In addition, such a plasma display panel is referred to as being divided into a stripe type, a well type, or a delta type according to the type of discharge cells provided therein, wherein the delta type is a matrix type. As a type, the three discharge cells constituting the unit pixel are formed in a triangular structure.

After all, the plasma display panel having a ring type electrode and a delta type discharge cell structure refers to a plasma display panel having a structure in which sustain electrodes are disposed to surround the discharge cells and three discharge cells constituting the unit pixel form a triangle. .

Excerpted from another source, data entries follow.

/-- **Galois closure in `B^temp(Π)⁰`** (`Π` compact tempered): every connected `B₁` receives an arrow
from a connected object `X` whose base-point stabiliser is NORMAL (namely `X = Π/N`, `N` the normal core
of the stabiliser of a point of `B₁`); by `exists_iso_comp_eq_of_comp_eq`, `X` is intrinsically Galois
over every `C` under `B₁` — in our words, a Galois covering dominating `B₁ → C`, which is how condition (b)
of the printed proof (a statement about morphisms that project "to a Galois covering `φ_D : B_D → C_D`
of `D_i`") gets applied to an arbitrary morphism. [cite: MochizukiFrdII2008, Thm 2.4 (i) p.20] -/
theorem exists_normal_galois_dominating (hG : IsTempered G) (B₁ : ConnectedPart (BTemp G)) :
    ∃ (X : ConnectedPart (BTemp G)) (x₀ : X.obj.obj.V) (g : X ⟶ B₁),
      (stabilizerSubgroup X.obj x₀).Normal ∧ ptMap g x₀ = basePt B₁ := by
  let S : Subgroup G := stabilizerSubgroup B₁.obj (basePt B₁)
  have hS : IsOpen (S : Set G) := isOpen_stabilizerSubgroup B₁.obj (basePt B₁)
  let N : Subgroup G := S.normalCore
  have hN : IsOpen (N : Set G) := isOpen_normalCore_of_isOpen S hS
  let T : BTemp G := cosetObj G hG N hN
  have hρ : ∀ (g : G) (c : G ⧸ N), (T.obj.ρ g c : G ⧸ N) = g • c := fun _ _ => rfl
  let one : T.obj.V := ((1 : G) : G ⧸ N)
  have htr : ∀ c : T.obj.V, ∃ g : G, T.obj.ρ g one = c := by
    intro c
    obtain ⟨g, rfl⟩ := QuotientGroup.mk_surjective c
    exact ⟨g, by rw [hρ]; change g • ((1 : G) : G ⧸ N) = _
                 rw [MulAction.Quotient.smul_coe, smul_eq_mul, mul_one]⟩
  let X : ConnectedPart (BTemp G) := ⟨T, isConnectedObj_of_transitive T one htr⟩
  -- the stabiliser of `1·N` is `N`, which is normal
  have hstab : stabilizerSubgroup X.obj one = N := by
    ext g
    rw [mem_stabilizerSubgroup_iff]
    change g • ((1 : G) : G ⧸ N) = ((1 : G) : G ⧸ N) ↔ g ∈ N
    rw [MulAction.Quotient.smul_coe, smul_eq_mul, mul_one, eq_comm, QuotientGroup.eq, inv_one, one_mul]
  haveI : (stabilizerSubgroup X.obj one).Normal := by rw [hstab]; infer_instance
  -- `N ≤ S = Stab(x_{B₁})`, so `1·N ↦ x_{B₁}` extends to a morphism
  obtain ⟨g, hg⟩ := exists_hom_of_stabilizer_le (T₁ := X.obj) (T₂ := B₁.obj) one htr (basePt B₁)
    (fun g hg' => by
      have h1 : g ∈ N := by rw [← hstab]; exact (mem_stabilizerSubgroup_iff).mpr hg'
      exact (mem_stabilizerSubgroup_iff).mp (Subgroup.normalCore_le S h1))
  exact ⟨X, one, ObjectProperty.homMk g, inferInstance, hg⟩

end Compact

/-! ### The Galois-correspondence base `B^temp(G_F)⁰ → D₀`: `H_dom` and `H_fix` discharged -/

section GaloisBase

variable (F : Type u) [Field F] [PerfectField F]

/-- **`H_dom` for the Galois-correspondence base** (`Gal f :=` "the stabiliser of the base point of the
SOURCE of `f` is normal in `G_F`"): every `f₁ : B₁ → C` of `B^temp(G_F)⁰` is dominated by a Galois
`B → B₁ → C` (Galois closure). Shape = the binder `hdom` of
`PadicFrd.Datum.isFieldwiseSaturated_iff_divisible_and_descent`. [cite: MochizukiFrdII2008, Thm 2.4 (i) p.20] -/
theorem galoisFields_hdom ⦃B₁ C : ConnectedPart (BTemp (GalFbar F))⦄ (_f₁ : B₁ ⟶ C) :
    ∃ (B : ConnectedPart (BTemp (GalFbar F))) (_g : B ⟶ B₁),
      (stabilizerSubgroup B.obj (basePt B)).Normal := by
  haveI : IsGalois F (Fbar F) := {}
  obtain ⟨X, x₀, g, hN, -⟩ := exists_normal_galois_dominating (isTempered_galFbar F) B₁
  haveI := hN
  exact ⟨X, g, by rw [stabilizerSubgroup_eq_of_normal X x₀ (basePt X)]; exact hN⟩

variable {F}

omit [PerfectField F] in
/-- Over a Galois `B` (normal base-point stabiliser), **every `h ∈ G_F` stabilising `f(x_B)` is realised by
an automorphism `σ` of `B` OVER `C`** (`σ x_B = h · x_B`), and the field map of `σ` is `a ↦ h · a` on
`K_B = F̄^{Stab(x_B)}`; hence an element of `K_B` fixed by all field maps of automorphisms over `C` is fixed
by `Stab(f x_B)`. [cite: MochizukiFrdII2008, Thm 2.4 (i) p.20] -/
theorem apply_eq_of_forall_over {B C : ConnectedPart (BTemp (GalFbar F))} (f : B ⟶ C)
    [hN : (stabilizerSubgroup B.obj (basePt B)).Normal] (x : fixFld F B)
    (hx : ∀ σ : B ⟶ B, σ ≫ f = f → fieldMap σ x = x) (h : GalFbar F)
    (hh : C.obj.obj.ρ h (ptMap f (basePt B)) = ptMap f (basePt B)) : h (x : Fbar F) = x := by
  obtain ⟨τ, hτ⟩ := exists_iso_apply_eq B (basePt B) (basePt B) (B.obj.obj.ρ h (basePt B))
  -- `τ` lies over `C`
  have hover : τ.hom ≫ f = f := by
    apply ObjectProperty.hom_ext
    refine hom_eq_of_apply_eq B.property _ _ (basePt B) ?_
    change ptMap f (ptMap τ.hom (basePt B)) = ptMap f (basePt B)
    rw [hτ, ptMap_ρ, hh]
  have h1 := hx τ.hom hover
  have h2 : ((fieldMap τ.hom x : fixFld F B) : Fbar F) = h x := fieldMap_apply_of_ρ_eq τ.hom hτ.symm x
  rw [h1] at h2
  exact h2.symm

omit [PerfectField F] in
/-- **`H_fix` for the Galois-correspondence base (Galois theory)**: for `f : B → C` of `B^temp(G_F)⁰` with `B`
Galois, an element `x ∈ K_B = F̄^{Stab(x_B)}` fixed by the field maps of all `σ : B → B` over `C` is the image
of an element of `K_C = F̄^{Stab(x_C)}` under the field map `a ↦ g_f · a` of `f`: indeed `x` is fixed by
`Stab(f x_B) = g_f Stab(x_C) g_f⁻¹` (`apply_eq_of_forall_over`), so `g_f⁻¹ x ∈ K_C`.
[cite: MochizukiFrdII2008, Thm 2.4 (i) p.20] -/
theorem exists_fieldMap_eq_of_forall_over {B C : ConnectedPart (BTemp (GalFbar F))} (f : B ⟶ C)
    [hN : (stabilizerSubgroup B.obj (basePt B)).Normal] (x : fixFld F B)
    (hx : ∀ σ : B ⟶ B, σ ≫ f = f → fieldMap σ x = x) :
    ∃ x₀ : fixFld F C, fieldMap f x₀ = x := by
  -- `g = g_f` carries `x_C` to `f(x_B)`
  have hg := carrier_spec f
  set g : GalFbar F := carrier f with hgdef
  -- `g⁻¹ x` is fixed by `Stab(x_C)` (conjugate into `Stab(f x_B)` and use `apply_eq_of_forall_over`)
  have hmem : g.symm (x : Fbar F) ∈ fixFld F C := by
    rw [mem_fixFld_iff]
    intro s hs
    have hh : C.obj.obj.ρ (g * s * g⁻¹) (ptMap f (basePt B)) = ptMap f (basePt B) := by
      rw [← hg, ρ_mul_apply, ρ_mul_apply, ρ_inv_apply, hs]
    have h1 := apply_eq_of_forall_over f x hx (g * s * g⁻¹) hh
    rw [AlgEquiv.mul_apply, AlgEquiv.mul_apply, AlgEquiv.aut_inv] at h1
    simpa using congrArg g.symm h1
  refine ⟨⟨g.symm (x : Fbar F), hmem⟩, Subtype.ext ?_⟩
  rw [fieldMap_apply_of_ρ_eq f hg]
  exact g.apply_symm_apply (x : Fbar F)

variable (F)

/-- **`H_fix` in EXACTLY the binder shape** (`hfix` of `PadicFrd.Datum.descent_of_isFieldwiseSaturated` /
`isFieldwiseSaturated_iff_divisible_and_descent`) for the base functor `galoisFields F : B^temp(G_F)⁰ ⥤ D₀`
and `Gal f :=` "the base-point stabiliser of the source is normal". [cite: MochizukiFrdII2008, Thm 2.4 (i) p.20] -/
theorem galoisFields_hfix ⦃B C : ConnectedPart (BTemp (GalFbar F))⦄ (f : B ⟶ C)
    (hGal : (stabilizerSubgroup B.obj (basePt B)).Normal) (x : ((galoisFields F).obj B).carrier)
    (hx : ∀ σ : B ⟶ B, σ ≫ f = f → ((galoisFields F).map σ).alg x = x) :
    ∃ x₀ : ((galoisFields F).obj C).carrier, ((galoisFields F).map f).alg x₀ = x :=
  haveI := hGal
  exists_fieldMap_eq_of_forall_over f x hx

end GaloisBase

/-! ### The valued form `B^temp(G_{ℚ_p})⁰ → PadicFld p` (the base of FrdII Theorem 1.2 / Example 1.1 (ii)) -/

section Padic

variable (p : ℕ) [Fact p.Prime]

/-- **`H_dom` for `galoisPadicFields p`** (binder shape `hdom`, `Gal f :=` normal base-point stabiliser of
the source). [cite: MochizukiFrdII2008, Thm 2.4 (i) p.20] -/
theorem galoisPadicFields_hdom ⦃B₁ C : ConnectedPart (BTemp (GalFbar ℚ_[p]))⦄ (f₁ : B₁ ⟶ C) :
    ∃ (B : ConnectedPart (BTemp (GalFbar ℚ_[p]))) (_g : B ⟶ B₁),
      (stabilizerSubgroup B.obj (basePt B)).Normal :=
  galoisFields_hdom ℚ_[p] f₁

/-- **`H_fix` for `galoisPadicFields p`** in EXACTLY the binder shape `hfix` (with `d.fld B = (base.obj B).K`,
`(base.map σ).alg` the valued field map): for `f : B → C` with `B` Galois, an element of
`K_B = ℚ̄_p^{Stab(x_B)}` fixed by all `(base.map σ).alg`, `σ` over `C`, is `(base.map f).alg x₀` for some
`x₀ ∈ K_C`. [cite: MochizukiFrdII2008, Thm 2.4 (i) p.20] -/
theorem galoisPadicFields_hfix ⦃B C : ConnectedPart (BTemp (GalFbar ℚ_[p]))⦄ (f : B ⟶ C)
    (hGal : (stabilizerSubgroup B.obj (basePt B)).Normal) (x : ((galoisPadicFields p).obj B).K)
    (hx : ∀ σ : B ⟶ B, σ ≫ f = f → ((galoisPadicFields p).map σ).alg x = x) :
    ∃ x₀ : ((galoisPadicFields p).obj C).K, ((galoisPadicFields p).map f).alg x₀ = x :=
  haveI := hGal
  exists_fieldMap_eq_of_forall_over f x hx

end Padic

end QuasiTemperoid

end Literature.AlgebraicGeometry.Frobenioids

end
import Summits.KontsevichZagierPeriods.KontsevichZagierPeriods.Theorems.HurwitzSectorComplement.Negative.Core
import Summits.KontsevichZagierPeriods.KontsevichZagierPeriods.Theorems.HurwitzMicroSectorsHurwitzSectorComplementSymmetricTowerSector
import Literature.NumberTheory.Transcendental.KZKernelConjectureForms

/-!
# `HurwitzSectorComplement` (stmt-KontsevichZagierPeriods-14341) — negative side, IV: the splice remainders ARE the summit

By-product of the siege on `stub_spliceRemainder` (line `chebyshev-level-deformation`, skeleton
`Cruxes/HurwitzSectorComplement/Lines/chebyshev_level_deformation.lean`). Both lines built for this crux
end in a DECLARED "splice remainder" stub of the shape `Sector → NormalFormPrinciple`, where `Sector`
is Conjecture 1 of Kontsevich–Zagier RESTRICTED to an explicit family of representations:

* line `galois-parity-half`, S7 `stub_offSymmetricTower`: `Sector` = the rational symmetric Hurwitz
  tower — a TREE THEOREM (`symmetricTowerSector`, p92534);
* line `chebyshev-level-deformation`, S6 `stub_spliceRemainder`: `Sector` = the real-algebraic parity
  tower (`parityTowerSector`, the composition of that line's stubs S1–S5).

This file records, kernel-checked and with the two registered signatures VERBATIM, why neither stub can
be landed short of proving the summit `KontsevichZagierPeriods` (and why neither is vacuously true
short of DISproving it):

* §1 (pure logic over `nfp_iff_statement : NormalFormPrinciple ↔ KontsevichZagierPeriods`): for
  every `P`, `(P → NormalFormPrinciple) ↔ (P → KontsevichZagierPeriods)` (`imp_nfp_iff`) and
  `¬ (P → NormalFormPrinciple) ↔ P ∧ ¬ KontsevichZagierPeriods` (`not_imp_nfp_iff`); if `P` holds,
  `(P → NormalFormPrinciple) ↔ KontsevichZagierPeriods` (`imp_nfp_iff_statement`); if the summit
  implies `P`, then `KontsevichZagierPeriods ↔ P ∧ (P → NormalFormPrinciple)`
  (`statement_iff_and_imp_nfp`).
* §2 every sector is a consequence of the summit (`equivalent_of_statement`: drop `IsRational` by the
  tree theorem `KZ.exists_isRational_equivalent_holds`, packaged as
  `kzPeriodConjecture'_iff_isRational`), in particular the parity tower (`parityTower_of_statement`).
* §3 the two registered remainders: `offSymmetricTower_iff_statement` — S7 is the summit outright;
  `statement_iff_parityTower_and_spliceRemainder` — the picked line's headline TOGETHER WITH its S6 is
  exactly the summit (so once S1–S5 land, S6 is the summit: `imp_nfp_iff_statement`; and S6 fails iff
  the parity tower holds and the summit fails: `not_imp_nfp_iff`).

So a Lean proof of either stub is a Lean proof of Conjecture 1 for the H21 calculus from (a theorem
weaker than) itself, i.e. a proof of the summit; nothing in the route's mechanism or in the landed
sector lemmas bears on it (`Negative/FiniteRungTable.lean`: no finite splice of rungs reaches it).

Sources: M. Kontsevich, D. Zagier, *Periods* (2001), §1.1 (remark after the Definition: algebraic
integrands give the same periods) and §1.2 Conjecture 1.
-/

noncomputable section

namespace Summit.KontsevichZagierPeriods.Theorems.HurwitzSectorComplement.Negative

open Set MeasureTheory
open scoped BigOperators
open Literature.NumberTheory.Transcendental
open Literature.NumberTheory.Transcendental.KZ
open Summit.KontsevichZagierPeriods.KontsevichZagierPeriods.Theses.HurwitzMicroSectors (NormalFormPrinciple)
open Summit.KontsevichZagierPeriods.Theorems.HurwitzMicroSectorsHurwitzSectorComplement (symmetricTowerSector)

/-! ## §1 Remainders `P → NormalFormPrinciple`: pure logic over `nfp_iff_statement` -/

/-- For every antecedent `P`, the remainder `P → NormalFormPrinciple` is the implication
`P → KontsevichZagierPeriods` (the route's target restates the summit, `nfp_iff_statement`). [folklore] -/
theorem imp_nfp_iff (P : Prop) : (P → NormalFormPrinciple) ↔ (P → KontsevichZagierPeriods) :=
  imp_congr_right fun _ => nfp_iff_statement

/-- Once the antecedent `P` is a theorem, the remainder `P → NormalFormPrinciple` IS the summit. [folklore] -/
theorem imp_nfp_iff_statement {P : Prop} (hP : P) : (P → NormalFormPrinciple) ↔ KontsevichZagierPeriods :=
  ⟨fun h => nfp_iff_statement.mp (h hP), fun h _ => nfp_iff_statement.mpr h⟩

/-- If the summit implies the antecedent `P` (every sector of Conjecture 1 is such a `P`, §2), then the
summit is EXACTLY `P` together with its remainder. [folklore] -/
theorem statement_iff_and_imp_nfp {P : Prop} (hP : KontsevichZagierPeriods → P) :
    KontsevichZagierPeriods ↔ (P ∧ (P → NormalFormPrinciple)) :=
  ⟨fun h => ⟨hP h, fun _ => nfp_iff_statement.mpr h⟩, fun h => nfp_iff_statement.mp (h.2 h.1)⟩

/-- For every antecedent `P`, the remainder is false iff `P` holds and the summit fails: it is never
vacuously true short of a disproof of the summit. [folklore] -/
theorem not_imp_nfp_iff (P : Prop) :
    ¬ (P → NormalFormPrinciple) ↔ (P ∧ ¬ KontsevichZagierPeriods) := by
  rw [imp_nfp_iff, Classical.not_imp]

/-! ## §2 Every sector of Conjecture 1 is a consequence of the summit -/

/-- **The summit gives Conjecture 1 for ALL pairs of representations**, not only those of KZ's literal
(rational) shape: every representation is move-equivalent to a rational one
(`KZ.exists_isRational_equivalent_holds`, Kontsevich–Zagier §1.1, remark after the Definition), and
moves preserve values. Hence Conjecture 1 restricted to ANY family is implied by the summit.
[cite: KontsevichZagier2001, §1.1 remark after the Definition] -/
theorem equivalent_of_statement (h : KontsevichZagierPeriods) {n m : ℕ} (r : IntegralRep n)
    (r' : IntegralRep m) (hv : r.value = r'.value) : Equivalent r r' :=
  (kzPeriodConjecture'_iff_isRational.mpr (KontsevichZagierPeriods_iff.mp h)) r r' hv

/-- **The parity-tower sector follows from the summit.** The antecedent of `stub_spliceRemainder`
(line `chebyshev-level-deformation`; = the statement of that line's headline `parityTowerSector`,
verbatim) is a consequence of `KontsevichZagierPeriods`. [cite: KontsevichZagier2001, §1.2 Conjecture 1] -/
theorem parityTower_of_statement (h : KontsevichZagierPeriods) :
    ∀ (w N w' N' : ℕ), 2 ≤ w → 1 ≤ N → 2 ≤ w' → 1 ≤ N' →
      ∀ (r : KZ.IntegralRep w) (r' : KZ.IntegralRep w'),
      (∃ (Q R : Polynomial ℝ), (∀ i, IsAlgebraic ℚ (Q.coeff i)) ∧ (∀ i, IsAlgebraic ℚ (R.coeff i)) ∧
        R.natDegree < N ∧ (∀ i j : ℕ, i + j + 2 = N → R.coeff i = (-1 : ℝ) ^ w * R.coeff j) ∧
        (Odd w → R.coeff (N - 1) = 0) ∧ r.domain = {x | ∀ i, x i ∈ Set.Ioo (0:ℝ) 1} ∧
        Set.EqOn r.integrand (fun x => Polynomial.eval (∏ i, x i) Q +
          Polynomial.eval (∏ i, x i) R / (1 - (∏ i, x i) ^ N)) r.domain) →
      (∃ (Q R : Polynomial ℝ), (∀ i, IsAlgebraic ℚ (Q.coeff i)) ∧ (∀ i, IsAlgebraic ℚ (R.coeff i)) ∧
        R.natDegree < N' ∧ (∀ i j : ℕ, i + j + 2 = N' → R.coeff i = (-1 : ℝ) ^ w' * R.coeff j) ∧
        (Odd w' → R.coeff (N' - 1) = 0) ∧ r'.domain = {x | ∀ i, x i ∈ Set.Ioo (0:ℝ) 1} ∧
        Set.EqOn r'.integrand (fun x => Polynomial.eval (∏ i, x i) Q +
          Polynomial.eval (∏ i, x i) R / (1 - (∏ i, x i) ^ N')) r'.domain) →
      r.value = r'.value → KZ.Equivalent r r' :=
  fun _ _ _ _ _ _ _ _ r r' _ _ hv => equivalent_of_statement h r r' hv

/-! ## §3 The two registered splice remainders of the crux -/

/-- **S7 of line `galois-parity-half` IS the summit.** Its antecedent — Conjecture 1 on the rational
symmetric Hurwitz tower, written verbatim — is the tree theorem `symmetricTowerSector`, so the
registered stub `stub_offSymmetricTower` is equivalent to `KontsevichZagierPeriods` outright.
[cite: KontsevichZagier2001, §1.2 Conjecture 1] -/
theorem offSymmetricTower_iff_statement :
    ((∀ (w N w' N' : ℕ), 2 ≤ w → 1 ≤ N → 2 ≤ w' → 1 ≤ N' → ∀ (r : KZ.IntegralRep w) (r' : KZ.IntegralRep w'), (∃ (Q R : Polynomial ℚ), R.natDegree < N ∧ (∀ i j : ℕ, i + j + 2 = N → R.coeff i = (-1 : ℚ) ^ w * R.coeff j) ∧ (Odd w → R.coeff (N - 1) = 0) ∧ r.domain = {x | ∀ i, x i ∈ Set.Ioo (0:ℝ) 1} ∧ Set.EqOn r.integrand (fun x => Polynomial.aeval (∏ i, x i) Q + Polynomial.aeval (∏ i, x i) R / (1 - (∏ i, x i) ^ N)) r.domain) → (∃ (Q R : Polynomial ℚ), R.natDegree < N' ∧ (∀ i j : ℕ, i + j + 2 = N' → R.coeff i = (-1 : ℚ) ^ w' * R.coeff j) ∧ (Odd w' → R.coeff (N' - 1) = 0) ∧ r'.domain = {x | ∀ i, x i ∈ Set.Ioo (0:ℝ) 1} ∧ Set.EqOn r'.integrand (fun x => Polynomial.aeval (∏ i, x i) Q + Polynomial.aeval (∏ i, x i) R / (1 - (∏ i, x i) ^ N')) r'.domain) → r.value = r'.value → KZ.Equivalent r r') → NormalFormPrinciple) ↔
      KontsevichZagierPeriods :=
  imp_nfp_iff_statement symmetricTowerSector

/-- **The picked line plus its S6 is exactly the summit.** With `PTS` the registered antecedent of
`stub_spliceRemainder` (verbatim; = the statement of `parityTowerSector`):
`KontsevichZagierPeriods ↔ PTS ∧ (PTS → NormalFormPrinciple)`. So landing S1–S5 (`PTS`) and S6
together would be a proof of Conjecture 1 for the H21 calculus, and S6 is not vacuously true unless the
summit is false. [cite: KontsevichZagier2001, §1.2 Conjecture 1] -/
theorem statement_iff_parityTower_and_spliceRemainder :
    KontsevichZagierPeriods ↔
      ((∀ (w N w' N' : ℕ), 2 ≤ w → 1 ≤ N → 2 ≤ w' → 1 ≤ N' →
        ∀ (r : KZ.IntegralRep w) (r' : KZ.IntegralRep w'),
        (∃ (Q R : Polynomial ℝ), (∀ i, IsAlgebraic ℚ (Q.coeff i)) ∧ (∀ i, IsAlgebraic ℚ (R.coeff i)) ∧
          R.natDegree < N ∧ (∀ i j : ℕ, i + j + 2 = N → R.coeff i = (-1 : ℝ) ^ w * R.coeff j) ∧
          (Odd w → R.coeff (N - 1) = 0) ∧ r.domain = {x | ∀ i, x i ∈ Set.Ioo (0:ℝ) 1} ∧
          Set.EqOn r.integrand (fun x => Polynomial.eval (∏ i, x i) Q +
            Polynomial.eval (∏ i, x i) R / (1 - (∏ i, x i) ^ N)) r.domain) →
        (∃ (Q R : Polynomial ℝ), (∀ i, IsAlgebraic ℚ (Q.coeff i)) ∧ (∀ i, IsAlgebraic ℚ (R.coeff i)) ∧
          R.natDegree < N' ∧ (∀ i j : ℕ, i + j + 2 = N' → R.coeff i = (-1 : ℝ) ^ w' * R.coeff j) ∧
          (Odd w' → R.coeff (N' - 1) = 0) ∧ r'.domain = {x | ∀ i, x i ∈ Set.Ioo (0:ℝ) 1} ∧
          Set.EqOn r'.integrand (fun x => Polynomial.eval (∏ i, x i) Q +
            Polynomial.eval (∏ i, x i) R / (1 - (∏ i, x i) ^ N')) r'.domain) →
        r.value = r'.value → KZ.Equivalent r r') ∧
      ((∀ (w N w' N' : ℕ), 2 ≤ w → 1 ≤ N → 2 ≤ w' → 1 ≤ N' →
        ∀ (r : KZ.IntegralRep w) (r' : KZ.IntegralRep w'),
        (∃ (Q R : Polynomial ℝ), (∀ i, IsAlgebraic ℚ (Q.coeff i)) ∧ (∀ i, IsAlgebraic ℚ (R.coeff i)) ∧
          R.natDegree < N ∧ (∀ i j : ℕ, i + j + 2 = N → R.coeff i = (-1 : ℝ) ^ w * R.coeff j) ∧
          (Odd w → R.coeff (N - 1) = 0) ∧ r.domain = {x | ∀ i, x i ∈ Set.Ioo (0:ℝ) 1} ∧
          Set.EqOn r.integrand (fun x => Polynomial.eval (∏ i, x i) Q +
            Polynomial.eval (∏ i, x i) R / (1 - (∏ i, x i) ^ N)) r.domain) →
        (∃ (Q R : Polynomial ℝ), (∀ i, IsAlgebraic ℚ (Q.coeff i)) ∧ (∀ i, IsAlgebraic ℚ (R.coeff i)) ∧
          R.natDegree < N' ∧ (∀ i j : ℕ, i + j + 2 = N' → R.coeff i = (-1 : ℝ) ^ w' * R.coeff j) ∧
          (Odd w' → R.coeff (N' - 1) = 0) ∧ r'.domain = {x | ∀ i, x i ∈ Set.Ioo (0:ℝ) 1} ∧
          Set.EqOn r'.integrand (fun x => Polynomial.eval (∏ i, x i) Q +
            Polynomial.eval (∏ i, x i) R / (1 - (∏ i, x i) ^ N')) r'.domain) →
        r.value = r'.value → KZ.Equivalent r r') → NormalFormPrinciple)) :=
  statement_iff_and_imp_nfp parityTower_of_statement

end Summit.KontsevichZagierPeriods.Theorems.HurwitzSectorComplement.Negative

end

1 is a plan view illustrating a structure of an electrode and a discharge cell in a plasma display panel having a ring type electrode and a delta type discharge cell structure according to an embodiment of the prior art.

In the conventional plasma display panel as described above, as shown in FIG. 1, the distance d between neighboring scan electrodes 107 is narrowed, thereby increasing capacitance, thereby increasing reactive power consumption. There was a problem.

On the other hand, the problem related to such reactive power consumption does not occur between the common electrodes (not shown) or between the common electrode and the scan electrode 107, there is no potential difference between the common electrodes, the common electrode and the scan electrode 107 This is because a separate energy recovery circuit is installed and operated to prevent generation of reactive power consumption.

In addition, the conventional plasma display panel has a problem in that the manufacturing process is difficult due to low design freedom because two common electrodes or scanning electrodes should be formed in one partition based on a predetermined cross section.

In addition, the conventional plasma display panel has a problem that the discharge efficiency is low and the pixel implementation becomes difficult because the lines connecting the midpoints of the three discharge cells 120 constituting the unit pixel have an isosceles triangle structure instead of an equilateral triangle. There was this.

2 is a plan view illustrating the structure of an electrode and a discharge cell in a plasma display panel having a ring type electrode and a delta type discharge cell structure according to another embodiment of the prior art.

This is to solve the problems related to the discharge efficiency and the pixel implementation as described above, as shown in the figure, by increasing the distance between the discharge cells 120, the distance between the neighboring scan electrodes 107, unit pixel The structure of the discharge cell was improved so that the lines connecting the midpoints of the three discharge cells 120 forming the equilateral triangle have an equilateral triangle structure.

However, the plasma display panel having such a structure has a problem in that the three discharge cells 107 constituting the unit pixel are excessively spaced apart from each other so that high definition becomes difficult.

The present invention has been made to solve the above problems, and an object of the present invention is to provide a plasma display panel having a novel stripe electrode and a delta discharge cell structure in which the reactive power consumption is greatly reduced.

Another object of the present invention is to provide a plasma display panel having a novel stripe electrode and a delta discharge cell structure in which the discharge efficiency of the unit pixel is formed in a regular polygonal structure, the discharge efficiency of which is greatly improved, and the pixel is easily implemented. .

It is still another object of the present invention to provide a plasma display panel having a novel stripe electrode and a delta discharge cell structure having greatly improved design freedom by forming an electrode structure in a stripe shape.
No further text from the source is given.